### Problem description
Among the records that follow, find the line with "rw [torusFourier_eq_sum_torusChar]" and the line with "omit [NeZero L] in". Set down those lines and all lines between them exactly, without adding anything.
__________
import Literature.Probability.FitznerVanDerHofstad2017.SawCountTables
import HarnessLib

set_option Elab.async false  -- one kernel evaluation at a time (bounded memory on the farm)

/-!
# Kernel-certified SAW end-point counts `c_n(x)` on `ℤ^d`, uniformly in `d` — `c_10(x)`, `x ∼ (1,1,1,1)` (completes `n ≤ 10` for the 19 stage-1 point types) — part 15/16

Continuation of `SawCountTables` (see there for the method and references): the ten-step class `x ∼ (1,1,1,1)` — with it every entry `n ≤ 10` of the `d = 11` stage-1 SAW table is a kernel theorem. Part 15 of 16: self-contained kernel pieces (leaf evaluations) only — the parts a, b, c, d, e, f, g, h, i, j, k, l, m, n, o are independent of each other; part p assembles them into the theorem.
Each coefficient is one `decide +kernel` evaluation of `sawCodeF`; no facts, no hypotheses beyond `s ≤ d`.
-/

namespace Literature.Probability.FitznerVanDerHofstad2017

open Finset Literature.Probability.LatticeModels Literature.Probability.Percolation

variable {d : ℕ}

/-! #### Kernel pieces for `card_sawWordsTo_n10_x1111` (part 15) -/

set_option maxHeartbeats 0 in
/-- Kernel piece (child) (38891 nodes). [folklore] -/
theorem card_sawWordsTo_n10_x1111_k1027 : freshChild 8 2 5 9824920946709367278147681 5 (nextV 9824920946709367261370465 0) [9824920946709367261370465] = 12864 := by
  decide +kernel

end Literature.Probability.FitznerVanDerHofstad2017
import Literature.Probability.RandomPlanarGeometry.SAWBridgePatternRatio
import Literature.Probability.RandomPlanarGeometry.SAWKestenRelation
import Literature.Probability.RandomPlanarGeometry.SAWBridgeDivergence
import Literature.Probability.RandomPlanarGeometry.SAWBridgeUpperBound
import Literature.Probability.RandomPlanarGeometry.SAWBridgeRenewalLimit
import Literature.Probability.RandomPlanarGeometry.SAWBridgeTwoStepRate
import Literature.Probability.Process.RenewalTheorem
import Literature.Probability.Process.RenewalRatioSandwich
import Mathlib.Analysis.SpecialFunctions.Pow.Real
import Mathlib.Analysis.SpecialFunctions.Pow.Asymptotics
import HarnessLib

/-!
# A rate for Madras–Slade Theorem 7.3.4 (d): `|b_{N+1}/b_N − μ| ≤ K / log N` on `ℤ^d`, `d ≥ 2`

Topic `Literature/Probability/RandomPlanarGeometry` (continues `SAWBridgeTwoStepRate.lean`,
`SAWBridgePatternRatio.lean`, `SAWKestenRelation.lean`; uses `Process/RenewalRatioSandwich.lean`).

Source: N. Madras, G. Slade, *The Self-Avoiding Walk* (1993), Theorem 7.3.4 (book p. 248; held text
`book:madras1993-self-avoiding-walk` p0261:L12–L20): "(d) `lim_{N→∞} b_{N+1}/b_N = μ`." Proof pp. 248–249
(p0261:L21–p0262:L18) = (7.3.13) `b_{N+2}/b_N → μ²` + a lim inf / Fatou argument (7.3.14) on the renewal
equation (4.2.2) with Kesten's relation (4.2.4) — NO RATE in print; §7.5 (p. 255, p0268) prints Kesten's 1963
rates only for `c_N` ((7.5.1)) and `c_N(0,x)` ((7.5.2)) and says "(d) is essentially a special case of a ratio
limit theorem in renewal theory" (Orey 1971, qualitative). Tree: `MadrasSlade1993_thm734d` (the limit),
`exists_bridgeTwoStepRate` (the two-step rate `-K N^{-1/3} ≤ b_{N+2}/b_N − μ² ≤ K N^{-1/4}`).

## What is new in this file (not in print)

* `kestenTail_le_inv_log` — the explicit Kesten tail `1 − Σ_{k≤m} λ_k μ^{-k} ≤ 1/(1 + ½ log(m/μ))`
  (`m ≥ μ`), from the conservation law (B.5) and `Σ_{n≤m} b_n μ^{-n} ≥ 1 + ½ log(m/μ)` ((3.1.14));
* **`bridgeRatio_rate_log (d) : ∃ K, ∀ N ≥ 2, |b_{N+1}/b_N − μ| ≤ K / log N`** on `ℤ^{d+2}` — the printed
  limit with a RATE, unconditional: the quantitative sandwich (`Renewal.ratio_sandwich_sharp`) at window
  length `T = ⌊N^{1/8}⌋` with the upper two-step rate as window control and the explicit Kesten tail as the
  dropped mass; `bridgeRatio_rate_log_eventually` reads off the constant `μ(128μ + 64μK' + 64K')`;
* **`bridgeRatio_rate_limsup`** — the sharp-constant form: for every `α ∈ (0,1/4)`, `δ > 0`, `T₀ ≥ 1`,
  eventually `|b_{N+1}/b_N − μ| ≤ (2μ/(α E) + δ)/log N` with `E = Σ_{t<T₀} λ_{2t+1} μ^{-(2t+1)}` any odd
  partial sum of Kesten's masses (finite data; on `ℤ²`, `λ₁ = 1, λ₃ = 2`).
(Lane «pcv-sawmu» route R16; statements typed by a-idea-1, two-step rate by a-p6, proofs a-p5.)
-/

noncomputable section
__________
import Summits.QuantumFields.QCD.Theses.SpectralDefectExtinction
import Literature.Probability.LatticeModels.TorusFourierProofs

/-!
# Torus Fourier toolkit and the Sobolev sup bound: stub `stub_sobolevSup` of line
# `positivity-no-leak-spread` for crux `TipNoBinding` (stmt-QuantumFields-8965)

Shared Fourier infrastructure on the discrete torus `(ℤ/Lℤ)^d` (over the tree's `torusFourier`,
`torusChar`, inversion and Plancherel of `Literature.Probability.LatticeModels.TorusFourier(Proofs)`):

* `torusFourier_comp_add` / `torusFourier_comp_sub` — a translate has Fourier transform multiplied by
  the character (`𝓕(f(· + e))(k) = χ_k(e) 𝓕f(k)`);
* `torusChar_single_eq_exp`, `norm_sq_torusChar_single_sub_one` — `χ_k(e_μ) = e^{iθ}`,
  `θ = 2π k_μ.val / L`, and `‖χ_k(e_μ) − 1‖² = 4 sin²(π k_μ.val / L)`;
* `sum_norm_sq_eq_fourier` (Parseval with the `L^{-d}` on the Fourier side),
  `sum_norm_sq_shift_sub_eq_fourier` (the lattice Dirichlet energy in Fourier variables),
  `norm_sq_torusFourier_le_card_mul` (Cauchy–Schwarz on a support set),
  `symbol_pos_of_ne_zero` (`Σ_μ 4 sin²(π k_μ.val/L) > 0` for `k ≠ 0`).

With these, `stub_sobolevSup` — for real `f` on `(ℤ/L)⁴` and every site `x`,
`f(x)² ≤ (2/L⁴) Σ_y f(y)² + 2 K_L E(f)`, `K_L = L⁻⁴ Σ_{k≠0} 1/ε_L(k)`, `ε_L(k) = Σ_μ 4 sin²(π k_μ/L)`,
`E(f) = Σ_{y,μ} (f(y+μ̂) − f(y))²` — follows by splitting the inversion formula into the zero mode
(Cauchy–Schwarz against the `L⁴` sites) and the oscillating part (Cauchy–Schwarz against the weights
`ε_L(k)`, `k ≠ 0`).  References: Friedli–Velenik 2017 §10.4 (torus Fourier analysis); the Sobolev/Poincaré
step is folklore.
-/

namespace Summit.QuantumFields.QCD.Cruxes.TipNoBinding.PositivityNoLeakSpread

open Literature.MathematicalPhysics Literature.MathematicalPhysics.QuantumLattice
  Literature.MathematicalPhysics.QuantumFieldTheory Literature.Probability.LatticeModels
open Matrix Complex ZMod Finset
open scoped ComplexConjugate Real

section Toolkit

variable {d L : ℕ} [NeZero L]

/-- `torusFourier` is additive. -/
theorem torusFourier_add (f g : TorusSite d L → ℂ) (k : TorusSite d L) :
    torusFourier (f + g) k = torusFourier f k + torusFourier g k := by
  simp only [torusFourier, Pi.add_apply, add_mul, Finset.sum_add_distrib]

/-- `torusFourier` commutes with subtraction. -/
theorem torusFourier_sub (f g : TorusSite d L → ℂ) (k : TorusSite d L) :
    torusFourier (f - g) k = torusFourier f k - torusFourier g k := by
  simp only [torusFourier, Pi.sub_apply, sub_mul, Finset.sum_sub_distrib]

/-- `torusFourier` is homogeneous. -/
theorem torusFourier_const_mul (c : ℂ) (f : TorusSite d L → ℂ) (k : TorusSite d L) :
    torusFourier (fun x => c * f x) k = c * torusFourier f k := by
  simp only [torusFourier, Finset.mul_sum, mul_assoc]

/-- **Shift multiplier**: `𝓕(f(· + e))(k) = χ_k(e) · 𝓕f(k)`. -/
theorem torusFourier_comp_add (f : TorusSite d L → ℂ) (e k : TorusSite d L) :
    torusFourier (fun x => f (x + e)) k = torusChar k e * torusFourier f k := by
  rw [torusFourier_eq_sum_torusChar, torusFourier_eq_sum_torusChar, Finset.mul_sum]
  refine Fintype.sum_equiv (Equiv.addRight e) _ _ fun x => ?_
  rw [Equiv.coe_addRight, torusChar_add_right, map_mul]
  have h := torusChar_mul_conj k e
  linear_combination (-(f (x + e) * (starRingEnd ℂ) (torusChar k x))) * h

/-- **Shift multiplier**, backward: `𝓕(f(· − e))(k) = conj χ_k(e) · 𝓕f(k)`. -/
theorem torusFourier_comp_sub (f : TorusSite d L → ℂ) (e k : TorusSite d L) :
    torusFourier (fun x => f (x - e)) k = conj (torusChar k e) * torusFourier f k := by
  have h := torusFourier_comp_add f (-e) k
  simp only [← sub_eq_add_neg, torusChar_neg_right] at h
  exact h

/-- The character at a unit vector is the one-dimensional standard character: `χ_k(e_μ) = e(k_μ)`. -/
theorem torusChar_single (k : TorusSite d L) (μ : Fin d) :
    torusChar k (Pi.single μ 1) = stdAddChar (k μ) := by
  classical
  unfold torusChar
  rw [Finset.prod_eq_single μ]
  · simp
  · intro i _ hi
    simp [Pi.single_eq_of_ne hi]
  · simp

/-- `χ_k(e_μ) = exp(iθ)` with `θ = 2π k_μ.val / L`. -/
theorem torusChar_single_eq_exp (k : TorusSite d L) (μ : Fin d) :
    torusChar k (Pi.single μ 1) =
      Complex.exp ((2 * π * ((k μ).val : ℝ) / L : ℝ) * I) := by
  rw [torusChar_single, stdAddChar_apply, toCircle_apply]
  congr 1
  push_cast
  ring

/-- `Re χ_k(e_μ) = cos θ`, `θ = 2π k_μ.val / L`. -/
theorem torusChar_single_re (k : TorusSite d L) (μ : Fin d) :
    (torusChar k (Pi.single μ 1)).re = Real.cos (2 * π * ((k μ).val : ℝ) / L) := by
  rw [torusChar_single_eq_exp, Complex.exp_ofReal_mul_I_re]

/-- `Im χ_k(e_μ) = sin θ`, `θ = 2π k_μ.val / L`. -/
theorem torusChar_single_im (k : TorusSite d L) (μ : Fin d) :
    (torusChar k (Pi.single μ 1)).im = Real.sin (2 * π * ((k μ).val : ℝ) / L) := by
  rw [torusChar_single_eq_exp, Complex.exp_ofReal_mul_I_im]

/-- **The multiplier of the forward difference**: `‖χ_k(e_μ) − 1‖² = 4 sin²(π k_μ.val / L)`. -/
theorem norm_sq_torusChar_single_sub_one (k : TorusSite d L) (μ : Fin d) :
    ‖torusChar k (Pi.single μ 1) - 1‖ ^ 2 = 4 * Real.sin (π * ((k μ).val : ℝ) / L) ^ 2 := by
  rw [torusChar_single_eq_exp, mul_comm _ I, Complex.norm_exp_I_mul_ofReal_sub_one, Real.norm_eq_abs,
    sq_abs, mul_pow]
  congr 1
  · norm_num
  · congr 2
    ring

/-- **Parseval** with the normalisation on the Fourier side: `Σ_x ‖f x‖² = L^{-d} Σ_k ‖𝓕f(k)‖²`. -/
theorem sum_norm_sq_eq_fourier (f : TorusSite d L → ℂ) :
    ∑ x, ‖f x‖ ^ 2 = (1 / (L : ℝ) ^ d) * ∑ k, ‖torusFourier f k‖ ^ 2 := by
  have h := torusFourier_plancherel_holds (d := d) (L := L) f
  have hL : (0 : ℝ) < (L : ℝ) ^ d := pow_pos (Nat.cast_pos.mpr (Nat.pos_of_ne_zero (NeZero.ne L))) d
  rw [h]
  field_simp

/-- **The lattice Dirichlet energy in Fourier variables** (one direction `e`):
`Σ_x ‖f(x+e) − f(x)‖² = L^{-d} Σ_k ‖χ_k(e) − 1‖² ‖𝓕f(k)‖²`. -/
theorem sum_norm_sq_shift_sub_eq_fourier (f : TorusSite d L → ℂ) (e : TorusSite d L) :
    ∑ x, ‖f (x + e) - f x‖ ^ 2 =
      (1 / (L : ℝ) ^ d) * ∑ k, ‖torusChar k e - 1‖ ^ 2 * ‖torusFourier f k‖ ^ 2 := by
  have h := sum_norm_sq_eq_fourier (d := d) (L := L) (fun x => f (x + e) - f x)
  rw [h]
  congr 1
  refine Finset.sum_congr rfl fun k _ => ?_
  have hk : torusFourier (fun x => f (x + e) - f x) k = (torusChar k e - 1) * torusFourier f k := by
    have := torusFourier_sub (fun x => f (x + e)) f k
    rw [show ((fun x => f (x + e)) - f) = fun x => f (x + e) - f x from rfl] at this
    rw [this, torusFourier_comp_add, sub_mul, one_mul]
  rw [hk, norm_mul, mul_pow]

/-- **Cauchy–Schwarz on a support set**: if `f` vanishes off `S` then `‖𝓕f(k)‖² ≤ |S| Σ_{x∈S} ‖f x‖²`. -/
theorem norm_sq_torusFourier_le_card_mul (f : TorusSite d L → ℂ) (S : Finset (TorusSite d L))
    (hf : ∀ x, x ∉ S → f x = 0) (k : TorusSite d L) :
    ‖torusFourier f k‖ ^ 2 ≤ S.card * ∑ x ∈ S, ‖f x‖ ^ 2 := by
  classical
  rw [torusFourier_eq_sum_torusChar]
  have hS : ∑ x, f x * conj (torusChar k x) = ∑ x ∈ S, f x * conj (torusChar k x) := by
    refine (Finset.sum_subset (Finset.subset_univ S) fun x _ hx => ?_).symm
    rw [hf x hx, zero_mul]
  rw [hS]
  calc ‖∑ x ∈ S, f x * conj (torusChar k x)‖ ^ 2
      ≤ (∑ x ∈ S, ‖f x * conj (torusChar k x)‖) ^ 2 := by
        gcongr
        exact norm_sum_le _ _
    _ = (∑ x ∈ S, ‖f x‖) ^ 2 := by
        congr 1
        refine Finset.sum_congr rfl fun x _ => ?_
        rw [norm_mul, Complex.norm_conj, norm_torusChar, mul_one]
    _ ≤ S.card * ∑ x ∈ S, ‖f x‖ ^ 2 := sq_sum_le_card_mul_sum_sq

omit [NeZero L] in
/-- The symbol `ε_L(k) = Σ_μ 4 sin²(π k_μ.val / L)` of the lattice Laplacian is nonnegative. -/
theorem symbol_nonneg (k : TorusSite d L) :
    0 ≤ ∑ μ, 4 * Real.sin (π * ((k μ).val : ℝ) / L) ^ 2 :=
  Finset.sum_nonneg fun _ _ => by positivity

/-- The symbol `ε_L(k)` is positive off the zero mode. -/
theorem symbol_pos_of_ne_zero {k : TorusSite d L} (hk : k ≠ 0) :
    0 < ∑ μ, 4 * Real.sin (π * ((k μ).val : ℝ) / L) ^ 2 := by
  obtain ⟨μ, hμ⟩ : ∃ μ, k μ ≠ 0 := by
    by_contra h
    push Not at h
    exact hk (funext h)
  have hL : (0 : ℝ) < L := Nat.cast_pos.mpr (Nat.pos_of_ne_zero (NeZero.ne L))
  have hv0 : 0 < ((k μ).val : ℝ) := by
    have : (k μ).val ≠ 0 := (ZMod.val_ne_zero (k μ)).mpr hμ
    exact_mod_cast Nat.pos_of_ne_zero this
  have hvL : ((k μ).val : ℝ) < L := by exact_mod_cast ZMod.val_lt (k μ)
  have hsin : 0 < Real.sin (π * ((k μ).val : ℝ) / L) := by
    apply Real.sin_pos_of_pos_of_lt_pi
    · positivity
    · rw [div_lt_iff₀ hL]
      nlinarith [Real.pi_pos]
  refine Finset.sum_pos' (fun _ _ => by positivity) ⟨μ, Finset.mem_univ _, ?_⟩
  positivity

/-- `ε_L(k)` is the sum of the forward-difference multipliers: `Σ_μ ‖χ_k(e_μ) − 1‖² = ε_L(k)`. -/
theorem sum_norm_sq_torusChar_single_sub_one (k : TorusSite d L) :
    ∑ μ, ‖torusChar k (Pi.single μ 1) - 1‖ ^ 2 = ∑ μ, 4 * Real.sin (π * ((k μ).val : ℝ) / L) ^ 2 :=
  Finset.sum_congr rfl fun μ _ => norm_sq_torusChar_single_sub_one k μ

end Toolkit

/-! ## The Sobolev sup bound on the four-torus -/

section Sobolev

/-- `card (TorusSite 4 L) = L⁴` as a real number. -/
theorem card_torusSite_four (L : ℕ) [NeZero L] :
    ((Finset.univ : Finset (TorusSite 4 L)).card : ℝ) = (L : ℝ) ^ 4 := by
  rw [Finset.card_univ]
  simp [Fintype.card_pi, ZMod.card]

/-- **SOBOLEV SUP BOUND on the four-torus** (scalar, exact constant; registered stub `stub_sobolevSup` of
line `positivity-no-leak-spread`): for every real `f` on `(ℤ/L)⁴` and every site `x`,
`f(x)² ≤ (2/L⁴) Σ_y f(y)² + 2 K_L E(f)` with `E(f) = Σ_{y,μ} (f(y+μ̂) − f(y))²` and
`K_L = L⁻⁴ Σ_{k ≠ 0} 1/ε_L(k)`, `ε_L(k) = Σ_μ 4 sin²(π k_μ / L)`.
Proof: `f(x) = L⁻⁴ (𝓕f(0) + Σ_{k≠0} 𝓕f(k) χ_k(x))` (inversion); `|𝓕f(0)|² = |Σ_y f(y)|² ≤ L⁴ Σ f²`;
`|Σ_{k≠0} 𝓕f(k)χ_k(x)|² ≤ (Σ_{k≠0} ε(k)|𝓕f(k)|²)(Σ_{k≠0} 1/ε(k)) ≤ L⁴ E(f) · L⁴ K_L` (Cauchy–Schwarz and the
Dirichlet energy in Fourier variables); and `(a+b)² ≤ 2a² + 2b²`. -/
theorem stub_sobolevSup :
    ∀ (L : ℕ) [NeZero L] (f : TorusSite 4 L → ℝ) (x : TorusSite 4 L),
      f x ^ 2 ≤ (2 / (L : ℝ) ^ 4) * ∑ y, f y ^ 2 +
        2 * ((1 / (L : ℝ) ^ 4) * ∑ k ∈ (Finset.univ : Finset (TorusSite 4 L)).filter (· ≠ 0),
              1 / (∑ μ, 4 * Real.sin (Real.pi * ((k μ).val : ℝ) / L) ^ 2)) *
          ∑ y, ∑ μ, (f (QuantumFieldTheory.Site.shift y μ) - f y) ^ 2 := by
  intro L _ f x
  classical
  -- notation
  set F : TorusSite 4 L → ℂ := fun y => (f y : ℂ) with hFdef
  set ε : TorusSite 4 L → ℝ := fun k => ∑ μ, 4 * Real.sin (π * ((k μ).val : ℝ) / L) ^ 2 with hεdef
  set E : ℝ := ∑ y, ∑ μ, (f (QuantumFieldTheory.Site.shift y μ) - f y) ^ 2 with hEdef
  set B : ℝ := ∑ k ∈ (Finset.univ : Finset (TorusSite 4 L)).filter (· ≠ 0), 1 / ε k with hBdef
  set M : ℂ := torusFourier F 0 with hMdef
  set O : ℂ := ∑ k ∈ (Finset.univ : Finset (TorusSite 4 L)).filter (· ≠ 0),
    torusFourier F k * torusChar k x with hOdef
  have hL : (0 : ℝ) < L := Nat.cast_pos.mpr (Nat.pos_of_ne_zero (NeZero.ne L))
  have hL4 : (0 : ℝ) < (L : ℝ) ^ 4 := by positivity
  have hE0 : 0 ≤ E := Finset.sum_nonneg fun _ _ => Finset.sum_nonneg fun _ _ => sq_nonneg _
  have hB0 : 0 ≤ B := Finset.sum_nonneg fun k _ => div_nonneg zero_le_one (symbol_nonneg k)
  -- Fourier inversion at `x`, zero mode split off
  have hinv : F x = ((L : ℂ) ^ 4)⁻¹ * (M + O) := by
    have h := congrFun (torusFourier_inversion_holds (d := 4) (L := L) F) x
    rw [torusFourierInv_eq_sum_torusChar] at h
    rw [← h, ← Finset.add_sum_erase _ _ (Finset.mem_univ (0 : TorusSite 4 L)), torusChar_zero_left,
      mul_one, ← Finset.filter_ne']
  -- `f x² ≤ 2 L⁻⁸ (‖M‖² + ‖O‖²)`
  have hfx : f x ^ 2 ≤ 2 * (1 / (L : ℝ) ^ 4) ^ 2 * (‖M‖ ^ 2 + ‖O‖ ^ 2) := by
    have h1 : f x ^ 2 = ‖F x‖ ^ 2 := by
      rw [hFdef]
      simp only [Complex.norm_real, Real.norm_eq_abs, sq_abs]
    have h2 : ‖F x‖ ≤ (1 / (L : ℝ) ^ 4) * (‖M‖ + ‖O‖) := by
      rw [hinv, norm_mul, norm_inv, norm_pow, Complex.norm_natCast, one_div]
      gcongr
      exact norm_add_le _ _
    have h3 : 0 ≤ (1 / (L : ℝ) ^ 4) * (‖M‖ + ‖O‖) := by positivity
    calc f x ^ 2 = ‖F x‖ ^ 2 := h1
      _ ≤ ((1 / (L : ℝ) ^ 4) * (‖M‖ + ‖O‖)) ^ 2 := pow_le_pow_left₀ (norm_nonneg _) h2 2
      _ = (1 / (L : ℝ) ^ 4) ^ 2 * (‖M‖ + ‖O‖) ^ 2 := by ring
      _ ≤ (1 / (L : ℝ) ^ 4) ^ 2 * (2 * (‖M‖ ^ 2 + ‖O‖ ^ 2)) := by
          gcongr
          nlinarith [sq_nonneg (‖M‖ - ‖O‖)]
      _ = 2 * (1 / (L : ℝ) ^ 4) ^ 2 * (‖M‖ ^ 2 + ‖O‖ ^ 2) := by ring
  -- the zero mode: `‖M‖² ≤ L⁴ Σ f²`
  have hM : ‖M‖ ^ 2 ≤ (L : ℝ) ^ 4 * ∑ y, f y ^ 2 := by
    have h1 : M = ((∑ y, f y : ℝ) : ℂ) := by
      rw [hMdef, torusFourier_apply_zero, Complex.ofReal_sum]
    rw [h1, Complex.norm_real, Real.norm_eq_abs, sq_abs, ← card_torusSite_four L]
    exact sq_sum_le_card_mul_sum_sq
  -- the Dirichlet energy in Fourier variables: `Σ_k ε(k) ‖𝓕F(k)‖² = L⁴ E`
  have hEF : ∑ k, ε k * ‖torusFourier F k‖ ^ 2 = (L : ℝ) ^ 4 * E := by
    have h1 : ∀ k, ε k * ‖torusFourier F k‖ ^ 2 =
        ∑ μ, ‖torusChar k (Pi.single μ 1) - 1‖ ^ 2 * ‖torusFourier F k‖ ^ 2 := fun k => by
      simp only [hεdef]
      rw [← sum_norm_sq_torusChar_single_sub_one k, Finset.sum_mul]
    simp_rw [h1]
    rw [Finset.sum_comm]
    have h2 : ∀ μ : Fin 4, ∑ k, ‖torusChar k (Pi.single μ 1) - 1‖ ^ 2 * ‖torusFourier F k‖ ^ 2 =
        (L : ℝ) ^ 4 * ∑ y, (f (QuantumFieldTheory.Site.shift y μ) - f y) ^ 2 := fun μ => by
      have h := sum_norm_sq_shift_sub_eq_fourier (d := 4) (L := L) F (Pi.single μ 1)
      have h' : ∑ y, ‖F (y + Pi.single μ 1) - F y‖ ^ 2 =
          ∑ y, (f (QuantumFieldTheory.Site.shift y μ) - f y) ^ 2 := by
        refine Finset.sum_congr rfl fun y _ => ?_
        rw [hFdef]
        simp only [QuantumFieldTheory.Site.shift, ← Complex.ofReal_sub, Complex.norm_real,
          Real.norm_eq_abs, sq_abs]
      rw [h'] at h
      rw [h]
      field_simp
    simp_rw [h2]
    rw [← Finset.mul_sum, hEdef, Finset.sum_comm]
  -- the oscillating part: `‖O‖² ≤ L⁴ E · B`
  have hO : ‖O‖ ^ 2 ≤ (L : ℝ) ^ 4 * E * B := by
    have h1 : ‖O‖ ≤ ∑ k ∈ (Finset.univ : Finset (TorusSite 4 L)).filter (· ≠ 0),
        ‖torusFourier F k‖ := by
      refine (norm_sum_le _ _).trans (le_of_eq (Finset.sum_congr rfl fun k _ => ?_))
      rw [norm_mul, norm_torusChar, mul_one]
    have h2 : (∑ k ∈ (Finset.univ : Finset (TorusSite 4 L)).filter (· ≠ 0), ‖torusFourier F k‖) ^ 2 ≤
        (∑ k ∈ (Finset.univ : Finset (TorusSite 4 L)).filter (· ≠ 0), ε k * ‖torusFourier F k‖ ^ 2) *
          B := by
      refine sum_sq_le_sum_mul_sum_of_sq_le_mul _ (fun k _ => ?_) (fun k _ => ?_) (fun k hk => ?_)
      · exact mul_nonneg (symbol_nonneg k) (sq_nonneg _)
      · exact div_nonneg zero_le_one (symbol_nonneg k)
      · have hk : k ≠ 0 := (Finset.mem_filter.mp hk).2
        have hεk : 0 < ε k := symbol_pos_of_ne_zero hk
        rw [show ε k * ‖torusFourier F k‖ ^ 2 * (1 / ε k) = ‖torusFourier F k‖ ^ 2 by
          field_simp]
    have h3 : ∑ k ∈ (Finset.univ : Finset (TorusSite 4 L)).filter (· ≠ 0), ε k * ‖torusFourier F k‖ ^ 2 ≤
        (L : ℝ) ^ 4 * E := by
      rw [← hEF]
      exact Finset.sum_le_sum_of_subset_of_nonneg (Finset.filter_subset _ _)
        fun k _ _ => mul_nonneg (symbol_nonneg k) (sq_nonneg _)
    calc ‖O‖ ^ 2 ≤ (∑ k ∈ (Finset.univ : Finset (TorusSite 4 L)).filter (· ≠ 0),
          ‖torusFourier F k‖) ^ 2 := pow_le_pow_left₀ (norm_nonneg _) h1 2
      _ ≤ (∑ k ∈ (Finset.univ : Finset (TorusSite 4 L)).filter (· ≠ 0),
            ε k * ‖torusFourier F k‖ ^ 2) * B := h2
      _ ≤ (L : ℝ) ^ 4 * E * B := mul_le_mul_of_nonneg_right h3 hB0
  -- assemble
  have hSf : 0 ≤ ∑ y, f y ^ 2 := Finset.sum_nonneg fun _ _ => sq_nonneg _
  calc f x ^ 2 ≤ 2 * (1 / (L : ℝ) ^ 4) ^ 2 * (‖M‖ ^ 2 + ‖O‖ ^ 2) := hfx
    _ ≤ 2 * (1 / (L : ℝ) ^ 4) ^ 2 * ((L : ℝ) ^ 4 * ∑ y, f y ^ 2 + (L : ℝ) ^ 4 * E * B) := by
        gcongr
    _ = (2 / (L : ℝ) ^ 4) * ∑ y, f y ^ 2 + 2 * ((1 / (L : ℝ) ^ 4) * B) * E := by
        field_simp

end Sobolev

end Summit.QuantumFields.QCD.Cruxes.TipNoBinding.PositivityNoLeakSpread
__________
### Written response
  rw [torusFourier_eq_sum_torusChar]
  have hS : ∑ x, f x * conj (torusChar k x) = ∑ x ∈ S, f x * conj (torusChar k x) := by
    refine (Finset.sum_subset (Finset.subset_univ S) fun x _ hx => ?_).symm
    rw [hf x hx, zero_mul]
  rw [hS]
  calc ‖∑ x ∈ S, f x * conj (torusChar k x)‖ ^ 2
      ≤ (∑ x ∈ S, ‖f x * conj (torusChar k x)‖) ^ 2 := by
        gcongr
        exact norm_sum_le _ _
    _ = (∑ x ∈ S, ‖f x‖) ^ 2 := by
        congr 1
        refine Finset.sum_congr rfl fun x _ => ?_
        rw [norm_mul, Complex.norm_conj, norm_torusChar, mul_one]
    _ ≤ S.card * ∑ x ∈ S, ‖f x‖ ^ 2 := sq_sum_le_card_mul_sum_sq

omit [NeZero L] in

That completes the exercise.